Normal şartlarda Yoonmin çifti ile başlardım ama fic'in baş karakterleri onlar olduğu için en son onları yazacağım. Lütfen bana kızmayın bebeklerim. 🙏
O zaman ilk güzel çiftimiz ile başlayalım.
Bu arada ateş bizi çağırıyor. Yanmaya hazır olun. 🔥😂
Keyifli okumalar...
Namseok
Hoseok hala inanamıyordu. Bu noktada olduğuna,Namjoon'un onu sevdiğine, sevgili olduklarına...
İlk günden ümidini kesmişti çünkü. Yaşadığı talihsiz şeylerin onun açısından kötü olacağını düşünmüştü. Aslında birazcık haklıydı da. Yoongi olmasaydı muhtemelen düşündüğünü yaşıyor olurdu.
Kendine kızgındı bi yandan. Arkadaşının arkasından iş çevirmişti, onu üzmüştü. Ona bir şey olsa kendini asla afdedemezdi biliyordu. Fakat şans yüzüne gülmüştü ve her şey yoluna girmişti bi şekilde.
Bu hikayede sanırım herkes Jimin'e büyük bir teşekkür borçluydu. Onun sayesinde aradığı insanı bulmuş ve yine onun sayesinde şu an onun kollarına gidiyordu.
Namjoon onu ilk öptüğünde kalbi çıkacakmış gibi hissetmişti. Başka bir sakarlık yapıp anı mahvetmek istemediği için öylece durmuştu. Kıpırdamamıştı bile. Şimdi ona giderken de neler olacağını biliyordu. Bu kez durmayacaktı, karşısındakinin bedeninde soluklanacaktı ve bundan zerre pişman olmayacaktı.
Adımları daha da hızlanırken içindeki heyecan kat be kat artıyordu. Hayatında bu kadar mutlu hissettiği başka an var mıydı?
Aslında yoktu.
Nihayet Namjoon'un evinin önüne geldiğinde onu aramış ve kapıyı açmasını beklerken de panik halinde sağa sola yürümeye başlamıştı.
Ve işte o an.
Karşısında uzun esmer teniyle,üzerindeki basketçi atleti, altındaki bol şortu, turkuaz saçlarıyla aşık olduğu adam karşısındaydı.
Heyecandan yerinde duramayan bedeni Namjoon'u gördüğünde buz kesmişti adeta. İnanamıyordu.
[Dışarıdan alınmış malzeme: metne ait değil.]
import Summits.BirchSwinnertonDyer.BirchSwinnertonDyer.Theorems.SignedLowerHalvesSmallImageLowerHalfBothSignsRttCharRoadE2DepletedOfTwist
import Summits.BirchSwinnertonDyer.BirchSwinnertonDyer.Theorems.SignedLowerHalvesSmallImageLowerHalfBothSignsRttD2SeqGlueSocket
import HarnessLib

/-!
# Route `SignedLowerHalves`, crux L `SmallImageLowerHalfBothSigns` (stmt-BirchSwinnertonDyer-23599), line `rtt_w3` v14 → v15 — E2 (RULING «U»): THE v15 CONSUMER (DEPLETED FORM, RULING (F1)) ON THE
# STUB'S CARRIERS — `charRoad_E2_of_roadD_junction_depleted_of_twist` (LEAD) at `Q := DQ.X`, `X' := Dψ.X`, `gX := gXLinearMapO …`, `M := Cofree θ F` (the plumbing
# of -w3 g20's `charRoad_E2_of_locSat_cofree`, p779479), so the v15 glue `charRoad_E2_of_junction_tails` can be the shape of p780953

WHY (HELPER-TABLE addendum 10 «v15 PLAN»; LEAD `cruxlead-stmt-BirchSwinnertonDyer-23599` g11). -w3 g20's `charRoad_E2_of_locSat_cofree` is `charRoad_E2_of_localisation` with
`Q`, `X'`, `gX` PINNED to the stub's carriers (`DQ.X`, `Dψ.X`, `gXLinearMapO`, pinned `Λ_𝒪`-structures `instX instQ hιX hιQ hCX hCQ`, torsion/stabiliser binders discharged
for `M = Cofree θ F`). THIS FILE does the same for the twisted-skeleton consumer: ★★★★★★ `charRoad_E2_of_roadD_junction_depleted_of_twist_cofree` — binders = those of
`charRoad_E2_of_locSat_cofree` up to `hCQ`, then the road-D frame of RULING «U» (`b ∈ 𝔪`, φ-clauses, source skeleton `Dχ` with `Thm52Shape` + finiteness (FACT),
`σ`, target skeleton `Dθ`, semilinear `e₀ e₁ e₂` with `haZ` (row D-tw-coh), `hH1 : H1[f] = 0` (⟸ hTF), `a`/`ha` (rows 𝔞), pinned structures), then the DEPLETED junction
(`B s htB hcoker`, strict sub-carrier `ιB : B' ↪ B`, depletion `E`, `s'` with `ιB ∘ s' = E • s`, `j₀ : B' →ₗ[Λ_𝒪] DQ.X`, `hexact : Function.Exact j₀ gX`,
`hY : λ(H2/f) + λ(Λ_𝒪⧸(E)) ≤ λ(coker gX) + λ(B⧸range ιB)`), then `Col`, (an), `hCol` for `z := j₀ (s' (zetaSp f Dθ a))`; conclusion = the
E2-tail of `stub_charRoad_ns` for `Dψ.X` VERBATIM.

THEOREMS ONLY (`--supports stmt-BirchSwinnertonDyer-23599` helper); closes nothing; crux L, crux M, E2 and BSD remain OPEN and are proved for NO curve by any of this.
[cite: Kobayashi2003, Thm. 7.3 i), Thm. 1.3] [cite: JohnsonLeungKings2011, Thm. 5.2, Cor. 5.3] [cite: PollackRubin2004, §6–§7] [cite: Rubin2000, Ch. VI §1–§2]
-/

set_option autoImplicit false
-- the Theorems namespace of this sub repeats the summit name by design (D-0017 nested layout)
set_option linter.dupNamespace false

noncomputable section

open scoped MatrixGroups ModularForm
open PowerSeries Literature.NumberTheory.IwasawaTheory CongruenceSubgroup Rat.HeightOneSpectrum Literature.NumberTheory.EllipticCurves.ModularForms
  Summit.BirchSwinnertonDyer.BirchSwinnertonDyer.Theorems.SmallImageRttCharRoad
open Literature.NumberTheory.EllipticCurves Literature.NumberTheory.EllipticCurves.GreenbergVatsal2000 NumberField IsDedekindDomain Field
open Literature.NumberTheory.GaloisRepresentations
open Literature.NumberTheory.ComplexMultiplication.EllipticUnits.JohnsonLeungKings2011
open Summit.BirchSwinnertonDyer.BirchSwinnertonDyer.Theorems.SmallImageRttD2Spec
open Summit.BirchSwinnertonDyer.BirchSwinnertonDyer.Theorems.SmallImageCharSignedSelmer

namespace Summit.BirchSwinnertonDyer.BirchSwinnertonDyer.Theorems.SmallImageRttD2Seq

section CofreeTwistDepleted

variable {K : Type} [Field K] [NumberField K] {p : ℕ} [Fact p.Prime] {κ : ZpExtension K p} {S : Set (PadicAlgCl p)}
  {θ : FramedGaloisRep K (padicCoeffIntegers S) 1} {V : WeierstrassCurve K}
  {j : V.geomPrimaryTorsion p →+ GreenbergSelmer.Cofree θ (padicCoeffField S)} {ε : ℤˣ} {v : HeightOneSpectrum (𝓞 K)}

set_option maxHeartbeats 400000 in -- same budget line as p780454/p782277/p782680
/-- ★★★★★★ **The v15 consumer (depleted form) on the stub's carriers.** `charRoad_E2_of_roadD_junction_depleted_of_twist` with `Q := DQ.X`, `X' := Dψ.X`, `gX := gXLinearMapO …`
for the stub's coefficients `M = Cofree θ F`, the local binders discharged as in `charRoad_E2_of_locSat_cofree`. See the module docstring for the binder groups.
[cite: Kobayashi2003, Thm. 7.3 i)] [cite: JohnsonLeungKings2011, Thm. 5.2, Cor. 5.3] [cite: Rubin2000, Ch. VI §1–§2] -/
theorem charRoad_E2_of_roadD_junction_depleted_of_twist_cofree [FiniteDimensional ℚ_[p] (padicCoeffField S)] [Algebra (IwasawaAlgebra p) (IwasawaAlgebraO S)]
    [IsLocalRing (padicCoeffIntegers S)]
    [DistribMulAction (absoluteGaloisGroup (v.adicCompletion K)) (GreenbergSelmer.Cofree θ (padicCoeffField S))]
    [SMulCommClass (absoluteGaloisGroup (v.adicCompletion K)) (padicCoeffIntegers S) (GreenbergSelmer.Cofree θ (padicCoeffField S))]
    (hres : ∀ (σ : absoluteGaloisGroup (v.adicCompletion K)) (m : GreenbergSelmer.Cofree θ (padicCoeffField S)),
      σ • m = resGalOfEmb (closureEmb (K := K) (v.adicCompletion K)) σ • m)
    (hS : 0 < Module.finrank ℚ_[p] (padicCoeffField S))
    (halg : ∀ r : IwasawaAlgebra p, algebraMap (IwasawaAlgebra p) (IwasawaAlgebraO S) r = iwasawaToIwasawaO S r)
    {N : ℕ} [NeZero N] (g : CuspForm (Gamma0 N) 2) (ι : coeffField g →+* PadicAlgCl p) (hng : IsNewform0 g)
    (S₀ : Finset (HeightOneSpectrum (𝓞 ℚ))) {S₀K : Set (HeightOneSpectrum (𝓞 K))} {γ : absoluteGaloisGroup K}
    (D : SignedTransportDualDataSat κ γ (GreenbergSelmer.Cofree θ (padicCoeffField S)) (padicCoeffIntegers S) V j S₀K ε)
    [Module.Finite (IwasawaAlgebra p) D.X] (hX : Module.IsTorsion (IwasawaAlgebra p) D.X) (hγ : κ.IsTopGenerator γ)
    (hvp : (p : 𝓞 K) ∈ v.asIdeal) (hv : AcSigned.IsNonsplitIn κ v) {γv : absoluteGaloisGroup (v.adicCompletion K)}
    (hγv : κ.IsTopGenerator (resGalOfEmb (closureEmb (K := K) (v.adicCompletion K)) γv))
    (DQ : LocalCondDualData κ (GreenbergSelmer.Cofree θ (padicCoeffField S)) (padicCoeffIntegers S) V j ε v γv)
    (instX : Module (IwasawaAlgebraO S) D.X) (instQ : Module (IwasawaAlgebraO S) DQ.X)
    (hιX : ∀ (f : IwasawaAlgebra p) (x : D.X), (letI := instX; iwasawaToIwasawaO S f • x) = f • x)
    (hιQ : ∀ (f : IwasawaAlgebra p) (x : DQ.X), (letI := instQ; iwasawaToIwasawaO S f • x) = f • x)
    (hCX : ∀ (a : padicCoeffIntegers S) (x : D.X)
        (s : signedTransportSelmerInftySat κ (GreenbergSelmer.Cofree θ (padicCoeffField S)) (padicCoeffIntegers S) V j S₀K ε),
      D.toDual (letI := instX; (PowerSeries.C a : IwasawaAlgebraO S) • x) s =
        D.toDual x ⟨GreenbergSelmer.scalarH1 κ.kerSubgroup _ a s, scalarH1_mem_signedTransportSelmerInftySat κ _ (padicCoeffIntegers S) V j S₀K ε a s.2⟩)
    (hCQ : ∀ (a : padicCoeffIntegers S) (x : DQ.X) (c : localCondInftySat κ (GreenbergSelmer.Cofree θ (padicCoeffField S)) (padicCoeffIntegers S) V j ε v),
        DQ.toDual (letI := instQ; (PowerSeries.C a : IwasawaAlgebraO S) • x) c =
          DQ.toDual x (scalarLocalSat κ (GreenbergSelmer.Cofree θ (padicCoeffField S)) (padicCoeffIntegers S) V j ε v a c))
    -- ROAD D (RULING «U»): the source skeleton `Dχ` (honda's datum for `χ₀`, FACT) and its transport `Dθ` (skeleton for `θ*`) along `σ = Tw_η`
    (b : padicCoeffIntegers S) (hb : b ∈ IsLocalRing.maximalIdeal (padicCoeffIntegers S)) (φ : PowerSeries (IwasawaAlgebraO S) →+* IwasawaAlgebraO S)
    (hφf : φ (C (X - C b)) = 0) (hC : ∀ a : padicCoeffIntegers S, φ (C (C a)) = C a) (hφX : φ X = X)
    (hker : RingHom.ker φ = Ideal.span {C (X - C b)})
    {Aidx H0 H1 H2 : Type} [AddCommGroup H0] [Module (PowerSeries (IwasawaAlgebraO S)) H0] [AddCommGroup H1] [Module (PowerSeries (IwasawaAlgebraO S)) H1] [AddCommGroup H2] [Module (PowerSeries (IwasawaAlgebraO S)) H2]
    {H0₀ H1₀ H2₀ : Type} [AddCommGroup H0₀] [Module (PowerSeries (IwasawaAlgebraO S)) H0₀] [AddCommGroup H1₀] [Module (PowerSeries (IwasawaAlgebraO S)) H1₀] [AddCommGroup H2₀] [Module (PowerSeries (IwasawaAlgebraO S)) H2₀]
    [Module.Finite (PowerSeries (IwasawaAlgebraO S)) H1₀] [Module.Finite (PowerSeries (IwasawaAlgebraO S)) H2₀]
    (Dχ : ZetaSkeleton (PowerSeries (IwasawaAlgebraO S)) Aidx H0₀ H1₀ H2₀) (h52χ : Dχ.Thm52Shape)
    (σ : PowerSeries (IwasawaAlgebraO S) ≃+* PowerSeries (IwasawaAlgebraO S))
    (Dθ : ZetaSkeleton (PowerSeries (IwasawaAlgebraO S)) Aidx H0 H1 H2)
    (e₀ : H0₀ ≃+ H0) (e₁ : H1₀ ≃+ H1) (he₁ : ∀ (r : PowerSeries (IwasawaAlgebraO S)) (m : H1₀), e₁ (r • m) = σ r • e₁ m)
    (haZ : ∀ a : Aidx, e₁ (Dχ.aZeta a) = Dθ.aZeta a)
    (e₂ : H2₀ ≃+ H2) (he₂ : ∀ (r : PowerSeries (IwasawaAlgebraO S)) (m : H2₀), e₂ (r • m) = σ r • e₂ m)
    (hH1 : Submodule.torsionBy (PowerSeries (IwasawaAlgebraO S)) H1 (C (X - C b)) = ⊥) (a : Aidx) (ha : IsUnit (φ (Dθ.nsub a)))
    [Module (IwasawaAlgebraO S) (QuotSMulTop (C (X - C b) : PowerSeries (IwasawaAlgebraO S)) H1)]
    (hιH : ∀ (l : IwasawaAlgebraO S) (x : QuotSMulTop (C (X - C b) : PowerSeries (IwasawaAlgebraO S)) H1),
      l • x = (PowerSeries.map (PowerSeries.C : padicCoeffIntegers S →+* IwasawaAlgebraO S) l) • x)
    [Module (IwasawaAlgebra p) (QuotSMulTop (C (X - C b) : PowerSeries (IwasawaAlgebraO S)) H1)]
    [IsScalarTower (IwasawaAlgebra p) (IwasawaAlgebraO S) (QuotSMulTop (C (X - C b) : PowerSeries (IwasawaAlgebraO S)) H1)]
    [Module (IwasawaAlgebra p) (Submodule.torsionBy (PowerSeries (IwasawaAlgebraO S)) H2 (C (X - C b)))]
    (hΛT : ∀ (r : IwasawaAlgebra p) (x : Submodule.torsionBy (PowerSeries (IwasawaAlgebraO S)) H2 (C (X - C b))),
      r • x = (PowerSeries.map (PowerSeries.C : padicCoeffIntegers S →+* IwasawaAlgebraO S) (iwasawaToIwasawaO S r)) • x)
    [Module (IwasawaAlgebra p) (QuotSMulTop (C (X - C b) : PowerSeries (IwasawaAlgebraO S)) H2)]
    (hΛ2 : ∀ (r : IwasawaAlgebra p) (x : QuotSMulTop (C (X - C b) : PowerSeries (IwasawaAlgebraO S)) H2),
      r • x = (PowerSeries.map (PowerSeries.C : padicCoeffIntegers S →+* IwasawaAlgebraO S) (iwasawaToIwasawaO S r)) • x)
    -- THE DEPLETED JUNCTION (RULING (F1)) against `Q := DQ.X`, `gX := gXLinearMapO …`
    {B : Type} [AddCommGroup B] [Module (IwasawaAlgebraO S) B] [Module (IwasawaAlgebra p) B]
    [IsScalarTower (IwasawaAlgebra p) (IwasawaAlgebraO S) B] [Module.Finite (IwasawaAlgebra p) B]
    {B' : Type} [AddCommGroup B'] [Module (IwasawaAlgebraO S) B'] [Module (IwasawaAlgebra p) B'] [IsScalarTower (IwasawaAlgebra p) (IwasawaAlgebraO S) B']
    (s : QuotSMulTop (C (X - C b) : PowerSeries (IwasawaAlgebraO S)) H1 →ₗ[IwasawaAlgebraO S] B)
    (htB : Module.IsTorsion (IwasawaAlgebra p) (B ⧸ LinearMap.range s))
    (hcoker : lambdaInvariant p (B ⧸ LinearMap.range s) ≤ lambdaInvariant p (Submodule.torsionBy (PowerSeries (IwasawaAlgebraO S)) H2 (C (X - C b))))
    (ιB : B' →ₗ[IwasawaAlgebraO S] B) (hιB : Function.Injective ιB) (E : IwasawaAlgebraO S) (hE : E ≠ 0)
    (s' : QuotSMulTop (C (X - C b) : PowerSeries (IwasawaAlgebraO S)) H1 →ₗ[IwasawaAlgebraO S] B') (hs' : ∀ x, ιB (s' x) = E • s x)
    (j₀ : letI := instQ; B' →ₗ[IwasawaAlgebraO S] DQ.X)
    (hexact : letI := instX; letI := instQ
      haveI : IsScalarTower (IwasawaAlgebra p) (IwasawaAlgebraO S) D.X := isScalarTower_iwasawaAlgebraO_of_smul_eq S halg hιX
      haveI : IsScalarTower (IwasawaAlgebra p) (IwasawaAlgebraO S) DQ.X := isScalarTower_iwasawaAlgebraO_of_smul_eq S halg hιQ
      let gX := gXLinearMapO S D DQ hres hvp instX instQ hιX hιQ hCX hCQ (GreenbergSelmer.exists_pow_smul_cofree_eq_zero S θ)
        (GreenbergSelmer.isOpen_stabilizer_cofree S θ)
        (isOpen_stabilizer_of_hres (GreenbergSelmer.Cofree θ (padicCoeffField S)) v hres (GreenbergSelmer.isOpen_stabilizer_cofree S θ)) hγ hv hγv
      Function.Exact j₀ gX)
    (hY : letI := instX; letI := instQ
      haveI : IsScalarTower (IwasawaAlgebra p) (IwasawaAlgebraO S) D.X := isScalarTower_iwasawaAlgebraO_of_smul_eq S halg hιX
      haveI : IsScalarTower (IwasawaAlgebra p) (IwasawaAlgebraO S) DQ.X := isScalarTower_iwasawaAlgebraO_of_smul_eq S halg hιQ
      let gX := gXLinearMapO S D DQ hres hvp instX instQ hιX hιQ hCX hCQ (GreenbergSelmer.exists_pow_smul_cofree_eq_zero S θ)
        (GreenbergSelmer.isOpen_stabilizer_cofree S θ)
        (isOpen_stabilizer_of_hres (GreenbergSelmer.Cofree θ (padicCoeffField S)) v hres (GreenbergSelmer.isOpen_stabilizer_cofree S θ)) hγ hv hγv
      lambdaInvariant p (QuotSMulTop (C (X - C b) : PowerSeries (IwasawaAlgebraO S)) H2) + lambdaInvariant p (IwasawaAlgebraO S ⧸ Ideal.span {E}) ≤
        lambdaInvariant p (D.X ⧸ LinearMap.range gX) + lambdaInvariant p (B ⧸ LinearMap.range ιB))
    -- (Col), (an), (7′) for `z := j₀ (s' ζ̄_a)`
    (Col : letI := instQ; DQ.X ≃ₗ[IwasawaAlgebraO S] IwasawaAlgebraO S)
    (L : IwasawaAlgebraO (Set.range ι)) (hL : L ≠ 0) {c : PadicAlgCl p} (hc : c ≠ 0)
    (fv : HeightOneSpectrum (𝓞 ℚ) → ℤ_[p])
    (hfv : ∀ w ∈ S₀, fv w ≠ 0 ∧ (fv w).valuation = (frobeniusExponent p (natGenerator w : ℤ_[p])).valuation)
    (hCol : iwasawaOToPowerSeries S ((letI := instQ; Col (j₀ (s' (zetaSp (C (X - C b) : PowerSeries (IwasawaAlgebraO S)) Dθ a))))) =
      PowerSeries.C c * iwasawaOToPowerSeries (Set.range ι) L *
        ∏ w ∈ S₀, Polynomial.aeval (PowerSeries.C ((natGenerator w : PadicAlgCl p)⁻¹) *
            (PowerSeries.binomialSeries ℤ_[p] (fv w)).map (algebraMap ℤ_[p] (PadicAlgCl p)))
          (1 - Polynomial.C (embCoeff g ι (natGenerator w)) * Polynomial.X +
            (if natGenerator w ∣ N then 0 else Polynomial.C (natGenerator w : PadicAlgCl p)) * Polynomial.X ^ 2)) :
    ∃ d : ℕ, (∀ k : ℕ, ‖PowerSeries.coeff k (iwasawaOToPowerSeries (Set.range ι) L)‖ ≤
        ‖PowerSeries.coeff d (iwasawaOToPowerSeries (Set.range ι) L)‖) ∧
      (∀ k : ℕ, k < d → ‖PowerSeries.coeff k (iwasawaOToPowerSeries (Set.range ι) L)‖ <
        ‖PowerSeries.coeff d (iwasawaOToPowerSeries (Set.range ι) L)‖) ∧
      Module.finrank ℚ_[p] (padicCoeffField S) * (d + ∑ w ∈ S₀, p ^ (frobeniusExponent p (natGenerator w : ℤ_[p])).valuation *
        layerLambda ((1 - Polynomial.C (embCoeff g ι (natGenerator w)) * Polynomial.X +
          (if natGenerator w ∣ N then 0 else Polynomial.C (natGenerator w : PadicAlgCl p)) * Polynomial.X ^ 2).comp
            (Polynomial.C ((natGenerator w : PadicAlgCl p)⁻¹) * (Polynomial.X + 1)))) ≤ lambdaInvariant p D.X := by
  letI := instX; letI := instQ
  haveI : IsScalarTower (IwasawaAlgebra p) (IwasawaAlgebraO S) D.X := isScalarTower_iwasawaAlgebraO_of_smul_eq S halg hιX
  haveI : IsScalarTower (IwasawaAlgebra p) (IwasawaAlgebraO S) DQ.X := isScalarTower_iwasawaAlgebraO_of_smul_eq S halg hιQ
  exact charRoad_E2_of_roadD_junction_depleted_of_twist hS halg g ι hng S₀ hX
    (gXLinearMapO S D DQ hres hvp instX instQ hιX hιQ hCX hCQ (GreenbergSelmer.exists_pow_smul_cofree_eq_zero S θ)
        (GreenbergSelmer.isOpen_stabilizer_cofree S θ)
        (isOpen_stabilizer_of_hres (GreenbergSelmer.Cofree θ (padicCoeffField S)) v hres (GreenbergSelmer.isOpen_stabilizer_cofree S θ)) hγ hv hγv)
    b hb φ hφf hC hφX hker Dχ h52χ σ Dθ e₀ e₁ he₁ haZ e₂ he₂ hH1 a ha hιH hΛT hΛ2 s htB hcoker ιB hιB E hE s' hs' j₀ hexact hY Col L hL hc fv hfv hCol

end CofreeTwistDepleted

end Summit.BirchSwinnertonDyer.BirchSwinnertonDyer.Theorems.SmallImageRttD2Seq

end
Bu adamın onun olduğuna hala inanmıyordu.
"Sevgilim."
Dökülmüştü dudaklarından bu kelime. Namjoon ona her sevgilim dediğinde onun tarafından sevilmenin tadına varıyordu iliklerine kadar. Tanrı'ya minnettar oluyordu.
"Namu'm"
Bu hitapsa Namjoon'un bitiş anıydı. Karşısındakine bakarken göz bebekleri titriyordu ve zaman yavaşlıyordu sanki.
Nereden bilebilirdi ki hayatta her zaman geri plana attığı hislerini bu adamı gördükten sonra önceliği yapacağını? Bilemezdi.Hiç beklemediği anda hayatının tam orta yerinde beliren bu adamı daha önce göremediği için kızıyordu kendine. Ona kendisi gelmişti, isteyerek...
"Gel kollarıma."
Hoseok bi an bile düşünmeden sarılmıştı sevgilisine. Kokusunu çekmişti ciğerlerindeki her bir noktaya ulaşana dek. Bugün tek bir damla alkol içmese bile bu koku ile bu bedende sarhoş olabilirdi.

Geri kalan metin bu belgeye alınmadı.